/2 100g to the first person to find me, open trade, and hit trade if I put in 100g and hit trade
I put that up in response to someone begging for 50g. Someone found me pretty quickly, opened trade, and then we had a brief exchange of tells with him insisting that he'd won. He did eventually understand how he hadn't won.
Meanwhile the gold beggar had invited me to a group, but I guess he had taken a flight out to the Barrens. So he had a long flight back and I got bored and switched characters.
Why do people not take the time to read and understand what others say? At the very least they should have noticed that I said more than "100g to whoever opens trade" and found that odd. Maybe I was just in a trolling mood. Earlier I'd argued with a ret paladin about stacking int gems in response to him saying that the ret t10 bonus (40% chance on hit to reset divine storm cooldown) causes mana problems. He claimed he was not a whiner but got mad when we (trade chat) offered solutions.

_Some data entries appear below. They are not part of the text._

import Literature.AlgebraicGeometry.Resolution.HenselLift
import Literature.AlgebraicGeometry.Resolution.HenselizedRationalTameExtensions
import Literature.AlgebraicGeometry.Resolution.HenselsLemmaProofs
import Literature.AlgebraicGeometry.Resolution.KnafKuhlmann2009Lemma21
import Literature.AlgebraicGeometry.Resolution.KnafKuhlmann2009Thm11Parts
import Mathlib.FieldTheory.Perfect
import HarnessLib

/-!
# A henselian extension in which a perfect ground field is algebraically closed is immediate

Topic: `Literature/AlgebraicGeometry/Resolution` (valued function fields). PROVED input of the
reduction of M. Temkin, *Inseparable local uniformization*, J. Algebra 373 (2013) =
arXiv:0804.1554, Thm. 3.2.3 to its split case (Step 2 of its proof, p. 24 of the held arXiv
text: "If `L ⊂ K` is the completion of the field `K ∩ k^a` … then `L` is algebraically closed
in `K` … `K` is a one-dimensional `L`-field of type 4 … In addition, `K` is `L`-split by
Corollary 3.1.10"), in the henselian rendering of the companion files
(`DeeplyRamifiedSplit.lean`, `HenselianRationalityPerfectSplit.lean`): over the relative
algebraic closure `C` of a perfect ground field inside a henselian `E`, the extension `E|C` —
a priori only transcendentally immediate (`vE/vC` torsion, `Ev|Cv` algebraic: "type 4") — is in
fact IMMEDIATE, so that the henselian-rationality machinery of Kuhlmann 2019 (which is about
immediate function fields) applies over `C`.

Mechanism (classical, Hensel's Lemma; `C` perfect of residue characteristic `p`): a residue of
`E` algebraic over the perfect `Cv` is separable over it, hence lifts to a root IN `E` of a monic
lift of its minimal polynomial — an element algebraic over `C`, i.e. of `C`; a value `γ ∈ vE` with
`p^s m γ ∈ vC` has `mγ ∈ vC` (`vC` is `p`-divisible) and then, `m` being prime to `p`, an element
of value `γ` differs from an `m`-th root of an element of `C` by a unit factor which is an `m`-th
power in `E` (Hensel) — again producing an element of `E` algebraic over `C`.

## Content (everything PROVED; no definitions, no named facts)

* `resField_eq_residueSubfield` — the two renderings of `Mv ⊆ Ωv` in the tree agree.
* `perfectField_residueSubfield_of_perfect` — `Cv` is perfect for perfect `C`.
* `residue_mem_resField_of_forall_isAlgebraic_mem` — residues of `E` algebraic over `Cv` lie in
  `Cv`.
* `exists_valuation_eq_of_forall_isAlgebraic_mem` — values of `E` torsion over `vC` lie in `vC`.
* `isImmediateOver_of_forall_isAlgebraic_mem` — **`(E|C, V)` is immediate**.

## Sources

* M. Temkin, J. Algebra 373 (2013) = arXiv:0804.1554: Thm. 3.2.3, proof, Step 2 (p. 24);
  §3.2 (types of one-dimensional fields). [Temkin2013]
* F.-V. Kuhlmann, *Elimination of ramification I*, Trans. AMS 362 (2010) = arXiv:1003.5678:
  §1.1 (Hensel's Lemma), §2.2 (roots of `1`-units), §2.5 (lifting residue field extensions) —
  the tools, in the tree as `Kuhlmann2010HenselsLemma_holds`,
  `exists_pow_eq_of_valuation_sub_one_lt`, `exists_root_lift_of_henselianLocalRing`. [Kuhlmann2010]

## Rendering notes

Ambient rendering of the companion files: subfields `C ≤ E` of a valued field `(Ω, V)` whose
residue field has characteristic `p`; "perfect" = every element of `C` is a `p`-th power in `C`;
"henselian" = `IsHenselianField` (`Henselization.lean`); immediateness = `IsImmediateOver`
(`KnafKuhlmann2009Thm11Parts.lean`).
-/

noncomputable section

namespace Literature.AlgebraicGeometry.Resolution

universe u

open Polynomial IsLocalRing

variable {Ω : Type u} [Field Ω] (V : ValuationSubring Ω)

/-! ### The two renderings of the residue field of a subfield agree -/

/-- `resField V M` (`ValuedFunctionFields.lean`) and `residueSubfield M V` (`ValuationDefect.lean`)
are the same subfield of `Ωv`: the residues of the elements of `V ∩ M`. [folklore] -/
theorem resField_eq_residueSubfield (M : Subfield Ω) : resField V M = residueSubfield M V := by
  ext r
  rw [mem_resField_iff, mem_residueSubfield_iff]
  constructor
  · rintro ⟨a, haM, rfl⟩
    exact ⟨⟨a, haM⟩, a.2, rfl⟩
  · rintro ⟨c, hc, rfl⟩
    exact ⟨⟨(c : Ω), hc⟩, c.2, rfl⟩

section Perfect

variable (p : ℕ) [hp : Fact p.Prime] [CharP (ResidueField V) p]

/-- The residue field of a perfect subfield is perfect (the residue of `b` with `b^p = y` is a
`p`-th root of the residue of `y`; `b ∈ V` as `|b|^p = |y| ≤ 1`). [folklore] -/
theorem perfectField_residueSubfield_of_perfect {C : Subfield Ω}
    (hperf : ∀ y ∈ C, ∃ b ∈ C, b ^ p = y) : PerfectField (residueSubfield C V) := by
  haveI : ExpChar (residueSubfield C V) p := ExpChar.prime hp.out
  haveI : PerfectRing (residueSubfield C V) p := by
    refine PerfectRing.ofSurjective _ p fun s => ?_
    obtain ⟨c, hcV, hcs⟩ := (mem_residueSubfield_iff C V s.1).mp s.2
    obtain ⟨b, hbC, hb⟩ := hperf (c : Ω) c.2
    have hbV : b ∈ V := by
      rw [← V.valuation_le_one_iff]
      by_contra hlt
      push Not at hlt
      have h1 : 1 < V.valuation (b ^ p) := by
        rw [map_pow]; exact one_lt_pow₀ hlt hp.out.ne_zero
      rw [hb] at h1
      exact absurd ((V.valuation_le_one_iff _).mpr hcV) (not_le.mpr h1)
    refine ⟨⟨residue V ⟨b, hbV⟩, (mem_residueSubfield_iff C V _).mpr ⟨⟨b, hbC⟩, hbV, rfl⟩⟩,
      Subtype.ext ?_⟩
    rw [frobenius_def]
    change residue V ⟨b, hbV⟩ ^ p = (s : ResidueField V)
    rw [← hcs, ← map_pow]
    congr 1
    exact Subtype.ext hb
  exact PerfectRing.toPerfectField _ p

/-- **Residues: no new algebraic residues.** Let `C ≤ E ≤ Ω` be subfields with `C` perfect
(characteristic `p`), `(E, V ∩ E)` henselian, and such that every element of `E` algebraic over
`C` lies in `C`. Then every residue of an element of `V ∩ E` which is algebraic over `Cv` lies in
`Cv`: its (separable, `Cv` being perfect) minimal polynomial lifts to a monic polynomial over
`V ∩ C` of which it is a simple root modulo `𝔪`, so Hensel's Lemma in `E` produces a root in `E`
with that residue — an element of `E` algebraic over `C`, i.e. of `C`. [folklore] -/
theorem residue_mem_resField_of_forall_isAlgebraic_mem {C E : Subfield Ω} (hCE : C ≤ E)
    (hperf : ∀ y ∈ C, ∃ b ∈ C, b ^ p = y)
    (hE : IsHenselianField E (V.comap (algebraMap E Ω)))
    (hrel : ∀ a ∈ E, IsAlgebraic C a → a ∈ C) {r : Ω} (hrE : r ∈ E) (hrV : r ∈ V)
    (halg : IsAlgebraic (resField V C) (residue V ⟨r, hrV⟩)) :
    residue V ⟨r, hrV⟩ ∈ resField V C := by
  classical
  haveI : PerfectField (residueSubfield C V) := perfectField_residueSubfield_of_perfect V p hperf
  have hHens : HenselianLocalRing (V.comap (algebraMap E Ω)) :=
    Kuhlmann2010HenselsLemma_holds _ _ hE
  set rbar := residue V ⟨r, hrV⟩ with hrbar
  have halg' : IsAlgebraic (residueSubfield C V) rbar := by
    rw [← resField_eq_residueSubfield]; exact halg
  have hint : IsIntegral (residueSubfield C V) rbar := halg'.isIntegral
  set gbar := minpoly (residueSubfield C V) rbar with hgbar
  have hmon : gbar.Monic := minpoly.monic hint
  have hirr : Irreducible gbar := minpoly.irreducible hint
  have hsep : gbar.Separable := PerfectField.separable_of_irreducible hirr
  have hroot : aeval rbar gbar = 0 := minpoly.aeval _ _
  have hsimple : aeval rbar (derivative gbar) ≠ 0 := hsep.aeval_derivative_ne_zero hroot
  have hrbarE : rbar ∈ residueSubfield E V :=
    (mem_residueSubfield_iff E V _).mpr ⟨⟨r, hrE⟩, hrV, rfl⟩
  obtain ⟨g, y, hyV, hgmon, -, -, hyE, hyg, hyres⟩ :=
    exists_root_lift_of_henselianLocalRing V hCE hHens gbar hmon hirr hrbarE hroot hsimple
  -- `y ∈ E` is algebraic over `C`, hence in `C`
  have hyalg : IsAlgebraic C y := ⟨g, hgmon.ne_zero, hyg⟩
  have hyC : y ∈ C := hrel y hyE hyalg
  rw [← hyres]
  exact residue_mem_resField V ⟨y, hyV⟩ hyC

/-- **Values: no new torsion values.** Under the same hypotheses, if moreover every residue of
`V ∩ E` is algebraic over `Cv`, then every `a ∈ E^×` whose value is torsion modulo `vC` has its
value in `vC`: writing the order as `p^s m`, the `p`-part is removed because `vC` is
`p`-divisible (`C` perfect), and for `m` prime to `p`, `a^m = b'·u` with `b' ∈ C` and a unit `u`
whose residue lies in `Cv` (previous lemma), so `u = c·wᵐ` with `c ∈ C` and a `1`-unit `m`-th root
`w ∈ E` (Hensel's Lemma); then `(a/w)^m = b'c ∈ C`, so `a/w ∈ E` is algebraic over `C`, i.e. in
`C`, and `|a| = |a/w|`. [folklore] -/
theorem exists_valuation_eq_of_forall_isAlgebraic_mem {C E : Subfield Ω} (hCE : C ≤ E)
    (hperf : ∀ y ∈ C, ∃ b ∈ C, b ^ p = y)
    (hE : IsHenselianField E (V.comap (algebraMap E Ω)))
    (hrel : ∀ a ∈ E, IsAlgebraic C a → a ∈ C)
    (hresalg : ∀ (r : Ω) (hrE : r ∈ E) (hrV : r ∈ V), IsAlgebraic (resField V C) (residue V ⟨r, hrV⟩))
    {a : Ω} (haE : a ∈ E) (ha0 : a ≠ 0)
    (htors : ∃ n : ℕ, n ≠ 0 ∧ ∃ b ∈ C, V.valuation (a ^ n) = V.valuation b) :
    ∃ b ∈ C, V.valuation a = V.valuation b := by
  classical
  have hHens : HenselianLocalRing (V.comap (algebraMap E Ω)) :=
    Kuhlmann2010HenselsLemma_holds _ _ hE
  -- remove the `p`-part of the exponent
  have hred : ∀ n : ℕ, n ≠ 0 → (∃ b ∈ C, V.valuation (a ^ n) = V.valuation b) →
      ∃ m : ℕ, m ≠ 0 ∧ ¬ p ∣ m ∧ ∃ b ∈ C, V.valuation (a ^ m) = V.valuation b := by
    intro n
    induction n using Nat.strong_induction_on with
    | _ n ih =>
      intro hn hb
      by_cases hpn : p ∣ n
      · obtain ⟨n', rfl⟩ := hpn
        have hn' : n' ≠ 0 := fun h => hn (by rw [h, mul_zero])
        obtain ⟨b, hbC, hb⟩ := hb
        obtain ⟨b₁, hb₁C, hb₁⟩ := hperf b hbC
        have h1 : V.valuation (a ^ n') = V.valuation b₁ := by
          apply pow_left_injective hp.out.ne_zero
          change V.valuation (a ^ n') ^ p = V.valuation b₁ ^ p
          rw [← map_pow, ← map_pow, ← pow_mul, mul_comm, hb, hb₁]
        have hlt : n' < p * n' := lt_mul_left (Nat.pos_of_ne_zero hn') hp.out.one_lt
        exact ih n' hlt hn' ⟨b₁, hb₁C, h1⟩
      · exact ⟨n, hn, hpn, hb⟩
  obtain ⟨n, hn0, hb⟩ := htors
  obtain ⟨m, hm0, hpm, b', hb'C, hb'⟩ := hred n hn0 hb
  -- `a^m = b' u`, `u` a unit of `V ∩ E` with residue in `Cv`
  have ham0 : a ^ m ≠ 0 := pow_ne_zero _ ha0
  have hb'0 : b' ≠ 0 := by
    rintro rfl
    rw [map_zero, map_eq_zero] at hb'
    exact ham0 hb'
  have hvb'0 : V.valuation b' ≠ 0 := (_root_.map_ne_zero _).mpr hb'0
  set u : Ω := a ^ m / b' with hu
  have huE : u ∈ E := div_mem (pow_mem haE m) (hCE hb'C)
  have hvu : V.valuation u = 1 := by rw [hu, map_div₀, hb', div_self hvb'0]
  have huV : u ∈ V := (V.valuation_le_one_iff u).mp hvu.le
  have hures : residue V ⟨u, huV⟩ ∈ resField V C :=
    residue_mem_resField_of_forall_isAlgebraic_mem V p hCE hperf hE hrel huE huV (hresalg u huE huV)
  obtain ⟨c, hcC, hcu⟩ := (mem_resField_iff V C _).mp hures
  -- `c` is a unit and `u/c` a `1`-unit
  have hvuc : V.valuation (u - c) < 1 := by
    have h := (residue_eq_residue_iff V ⟨u, huV⟩ c).mp hcu.symm
    exact h
  have hvc : V.valuation (c : Ω) = 1 := by
    have hid : (c : Ω) = u - (u - c) := by ring
    rw [hid, Valuation.map_sub_eq_of_lt_left _ (by rw [hvu]; exact hvuc), hvu]
  have hc0 : (c : Ω) ≠ 0 := fun h0 => by rw [h0, map_zero] at hvc; exact zero_ne_one hvc
  have hvc0 : V.valuation (c : Ω) ≠ 0 := (_root_.map_ne_zero _).mpr hc0
  have h1u : V.valuation (u / c - 1) < 1 := by
    have hid : u / c - 1 = (u - c) / c := by field_simp
    rw [hid, map_div₀, hvc, div_one]
    exact hvuc
  -- Hensel: `u/c = w^m`, `w` a `1`-unit of `E`
  have hmres : (m : ResidueField V) ≠ 0 := by
    rw [Ne, CharP.cast_eq_zero_iff (ResidueField V) p]
    exact hpm
  obtain ⟨w, hwE, hwm, hw1⟩ :=
    exists_pow_eq_of_valuation_sub_one_lt V hHens hmres (div_mem huE (hCE hcC)) h1u
  have hvw : V.valuation w = 1 := by
    have hid : w = 1 + (w - 1) := by ring
    rw [hid, Valuation.map_add_eq_of_lt_left _ (by rw [Valuation.map_one]; exact hw1),
      Valuation.map_one]
  have hw0 : w ≠ 0 := fun h0 => by rw [h0, map_zero] at hvw; exact zero_ne_one hvw
  -- `(a/w)^m = b' c ∈ C`, so `a/w ∈ C`
  have hpow : (a / w) ^ m = b' * c := by
    rw [div_pow, hwm, hu]
    field_simp
  have halg : IsAlgebraic C (a / w) := by
    refine ⟨X ^ m - Polynomial.C (⟨b' * c, C.mul_mem hb'C hcC⟩ : C), ?_, ?_⟩
    · exact (monic_X_pow_sub_C _ hm0).ne_zero
    · rw [map_sub, map_pow, aeval_X, aeval_C, hpow]
      exact sub_self _
  have hawC : a / w ∈ C := hrel _ (div_mem haE hwE) halg
  refine ⟨a / w, hawC, ?_⟩
  rw [map_div₀, hvw, div_one]

/-- **A henselian extension in which the perfect ground field is algebraically closed, with
torsion value group and algebraic residue field over it, is IMMEDIATE.** For subfields `C ≤ E` of
`Ω` (characteristic `p`, residue characteristic `p`) with `C` perfect, `(E, V ∩ E)` henselian,
every element of `E` algebraic over `C` lying in `C`, `vE/vC` torsion and `Ev|Cv` algebraic:
`(E|C, V)` is immediate (`IsImmediateOver`). (In the setting of Temkin 2013, Thm. 3.2.3, Step 2 —
`K` transcendentally immediate ("type 4") over the deeply ramified `k`, `L` the algebraic closure
of `k` in `K` — this says that `K/L` is immediate, not merely transcendentally immediate.)
PROVED from the two preceding lemmas. [folklore] -/
theorem isImmediateOver_of_forall_isAlgebraic_mem {C E : Subfield Ω} (hCE : C ≤ E)
    (hperf : ∀ y ∈ C, ∃ b ∈ C, b ^ p = y)
    (hE : IsHenselianField E (V.comap (algebraMap E Ω)))
    (hrel : ∀ a ∈ E, IsAlgebraic C a → a ∈ C)
    (htors : ∀ a ∈ E, a ≠ 0 → ∃ n : ℕ, n ≠ 0 ∧ ∃ b ∈ C, V.valuation (a ^ n) = V.valuation b)
    (hresalg : ∀ (r : Ω) (hrE : r ∈ E) (hrV : r ∈ V), IsAlgebraic (resField V C) (residue V ⟨r, hrV⟩)) :
    IsImmediateOver V C E := by
  refine ⟨fun a haE ha0 => exists_valuation_eq_of_forall_isAlgebraic_mem V p hCE hperf hE hrel hresalg
    haE ha0 (htors a haE ha0), fun s hs => ?_⟩
  obtain ⟨r, hrE, rfl⟩ := (mem_resField_iff V E s).mp hs
  exact residue_mem_resField_of_forall_isAlgebraic_mem V p hCE hperf hE hrel hrE r.2 (hresalg r hrE r.2)

end Perfect

end Literature.AlgebraicGeometry.Resolution
import Summits.HubbardSuperconductivity.HubbardSuperconductivity.Theorems.AnisotropyChordTransferFibre3FinX5Eval

/-!
# Route `AnisotropyChord` / H0 rotor rung: FIN per-`L` GM₃ (X5), `L = 30` — row-C cell facts (X5, point wedges), part `p51`

Kernel facts `xcCellAnyA0 30 (49/50) 100 la lb bn tb = true` (row C of cert cells 122, 123 of `L = 30` with `b = bn/100` and the `T⁺·D` brackets `tb` exported by the row-`N₁` facts `xn30_*`): the two Green point wedges `gWedgePt` are recomputed in the kernel, the profile / gradient tables are built from them by monotonicity (`…FinX5Eval`), and g5's row-C check is decided; assembled in `…FinX5GM3Thirty`.
Prover seat `hubbard-h0-rotor-p3` g8; helper for piece A = stmt-HubbardSuperconductivity-23918 of rung 19089 (`--supports`, helper class).
WHAT THIS IS NOT: nothing here proves superconductivity in the Hubbard model (rotor TARGET as worded stays FALSE, g15 verdict); kernel facts for the FIN certificate of ONE conditional reduction.  Tree imports only; zero data; standard axioms.
-/

set_option linter.dupNamespace false
set_option autoImplicit false

namespace Summit.HubbardSuperconductivity.HubbardSuperconductivity.Theorems.AnisotropyChord.Transfer.Fibre3

namespace FinXD

open FinXB FinCell Hole2

set_option maxHeartbeats 4000000 in
/-- row C of cell 122 of `L = 30` (`b = 99/100`). [folklore] -/
theorem xc30_122 : xcCellAnyA0 30 (49/50 : ℚ) 100 1178211897734124 1207667195177478 99 ((3550364527292752 : ℤ), (3646821671065734 : ℤ)) = true := by decide +kernel

set_option maxHeartbeats 4000000 in
/-- row C of cell 123 of `L = 30` (`b = 100/100`). [folklore] -/
theorem xc30_123 : xcCellAnyA0 30 (49/50 : ℚ) 100 1207667195177478 1237858875056915 100 ((3639908349062482 : ℤ), (3739027851085094 : ℤ)) = true := by decide +kernel

end FinXD

end Summit.HubbardSuperconductivity.HubbardSuperconductivity.Theorems.AnisotropyChord.Transfer.Fibre3
/-- **The bad strings are few**: `cnt (k b) {¬ Good} ≤ k p 2^{b (k-1)}`. [cite: AroraBarakCC2009, Lemma A.31] -/
theorem cnt_not_good_le [NeZero p] (k : ℕ) : cnt (k * b) {ρ | ¬ Good p b k ρ} ≤ k * p * 2 ^ (b * (k - 1)) := by
  have hp : 0 < p := Nat.pos_of_ne_zero (NeZero.ne p)
  have hc := cnt_add_cnt_compl (k * b) {ρ | Good p b k ρ}
  rw [cnt_good] at hc
  have hpq : p * (2 ^ b / p) ≤ 2 ^ b := Nat.mul_div_le _ _
  have hlt : 2 ^ b - p * (2 ^ b / p) ≤ p := by
    have := Nat.lt_mul_div_succ (2 ^ b) hp
    rw [Nat.mul_succ] at this
    omega
  have hbad : cnt (k * b) {ρ | Good p b k ρ}ᶜ = 2 ^ (k * b) - (p * (2 ^ b / p)) ^ k := by omega
  have hpow : (2 : ℕ) ^ (k * b) = (2 ^ b) ^ k := by rw [mul_comm, pow_mul]
  calc cnt (k * b) {ρ | ¬ Good p b k ρ} = cnt (k * b) {ρ | Good p b k ρ}ᶜ := rfl
    _ = (2 ^ b) ^ k - (p * (2 ^ b / p)) ^ k := by rw [hbad, hpow]
    _ ≤ k * (2 ^ b - p * (2 ^ b / p)) * (2 ^ b) ^ (k - 1) := pow_sub_pow_le hpq k
    _ ≤ k * p * (2 ^ b) ^ (k - 1) := Nat.mul_le_mul_right _ (Nat.mul_le_mul_left _ hlt)
    _ = k * p * 2 ^ (b * (k - 1)) := by rw [← pow_mul]

/-! ### The probability bound -/

/-- **Coins to tapes.** For every event `A` of tapes,
`Pr_{ρ ∈ {0,1}^{kb}}[¬ Good ρ ∨ dec ρ ∈ A] ≤ k p / 2ᵇ + #A / pᵏ`. [cite: AroraBarakCC2009, §7.4.1 and Lemma A.31] -/
theorem uniformProb_bad_or_dec_le [NeZero p] (k : ℕ) (A : Finset (Fin k → ZMod p)) :
    uniformProb (k * b) {ρ | ¬ Good p b k ρ ∨ dec p b k ρ ∈ A} ≤ (k * p : ℝ) / 2 ^ b + (A.card : ℝ) / (p : ℝ) ^ k := by
  classical
  have hp : 0 < p := Nat.pos_of_ne_zero (NeZero.ne p)
  set q := 2 ^ b / p with hq
  have hpq : p * q ≤ 2 ^ b := Nat.mul_div_le _ _
  -- splitting the event
  have hsplit : cnt (k * b) {ρ | ¬ Good p b k ρ ∨ dec p b k ρ ∈ A} ≤
      cnt (k * b) {ρ | ¬ Good p b k ρ} + cnt (k * b) {ρ | Good p b k ρ ∧ dec p b k ρ ∈ A} := by
    refine (cnt_mono (E' := {ρ | ¬ Good p b k ρ ∨ (Good p b k ρ ∧ dec p b k ρ ∈ A)}) fun y _ hy => ?_).trans
      (cnt_or_le _ _ _)
    simp only [Set.mem_setOf_eq] at hy ⊢
    by_cases hg : Good p b k y
    · exact Or.inr ⟨hg, hy.resolve_left fun h => h hg⟩
    · exact Or.inl hg
  rw [cnt_good_dec] at hsplit
  have h1 := cnt_not_good_le (p := p) (b := b) k
  -- in `ℝ`
  rw [uniformProb_eq_cnt_div, div_le_iff₀ (by positivity)]
  have hR : (cnt (k * b) {ρ | ¬ Good p b k ρ ∨ dec p b k ρ ∈ A} : ℝ) ≤ (k * p * 2 ^ (b * (k - 1)) : ℕ) + ((q ^ k * A.card : ℕ) : ℝ) := by
    exact_mod_cast hsplit.trans (Nat.add_le_add_right h1 _)
  refine hR.trans ?_
  rw [add_mul]
  refine add_le_add ?_ ?_
  · -- `k p 2^{b(k-1)} ≤ k p / 2^b · 2^{kb}`
    rcases k with _ | k
    · simp
    · rw [Nat.add_sub_cancel, div_mul_eq_mul_div, le_div_iff₀ (by positivity)]
      have : ((k + 1 : ℕ) * p * 2 ^ (b * k) : ℕ) * (2 : ℝ) ^ b = ((k + 1 : ℕ) : ℝ) * p * 2 ^ ((k + 1) * b) := by
        push_cast
        rw [show (k + 1) * b = b * k + b by ring, pow_add]
        ring
      rw [this]
  · -- `q^k #A ≤ #A / p^k · 2^{kb}` since `(p q)^k ≤ 2^{kb}`
    rw [div_mul_eq_mul_div, le_div_iff₀ (by positivity)]
    have hle : (q ^ k * A.card * p ^ k : ℕ) ≤ A.card * 2 ^ (k * b) := by
      calc q ^ k * A.card * p ^ k = A.card * (p * q) ^ k := by rw [mul_pow]; ring
        _ ≤ A.card * (2 ^ b) ^ k := Nat.mul_le_mul_left _ (Nat.pow_le_pow_left hpq k)
        _ = A.card * 2 ^ (k * b) := by rw [← pow_mul, mul_comm b k]
    have : ((q ^ k * A.card : ℕ) : ℝ) * (p : ℝ) ^ k = ((q ^ k * A.card * p ^ k : ℕ) : ℝ) := by push_cast; ring
    rw [this]
    exact_mod_cast hle

/-- **Perfect completeness is kept**: if every tape is in `A`, the event is sure. [folklore] -/
theorem uniformProb_bad_or_dec_eq_one (k : ℕ) {A : Set (Fin k → ZMod p)} (hA : ∀ τ, τ ∈ A) :
    uniformProb (k * b) {ρ | ¬ Good p b k ρ ∨ dec p b k ρ ∈ A} = 1 := by
  rw [uniformProb_eq_cnt_div, cnt_eq_two_pow_of_forall (E := {ρ | ¬ Good p b k ρ ∨ dec p b k ρ ∈ A}) fun y _ => Or.inr (hA _)]
  simp

end PCPCoins

end Literature.Computability.Complexity

end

But I'm going to make a huge assumption and guess that this isn't an isolated behavior. No, not my trolling, the failure to read and comprehend. Past lit reviews I've done found that people do not communicate well with text, partly due to loss of non-verbal gestures which are essential when speaking non-literally. Or when there is a perception of meaning within meaning. Combine this with the perception, the desire for the words to mean a certain thing (free gold!), and it's no surprise that people would misread. I suspect this has real life implications beyond just "lol they're dumb". In this case I was being intentionally misleading by imitating the usual message of hide and go seek for gold. If the message appears to be about free gold, is it so stupid to act to take advantage of the situation?
Could similar things happen elsewhere of people making otherwise rational decisions based on flawed perceptions? If so, this has use for preventing scamming or honest but harmful transactions by suggesting that the target problem is not the incurable stupidity of the customer, but instead the limited and temporary failure of accurate perception.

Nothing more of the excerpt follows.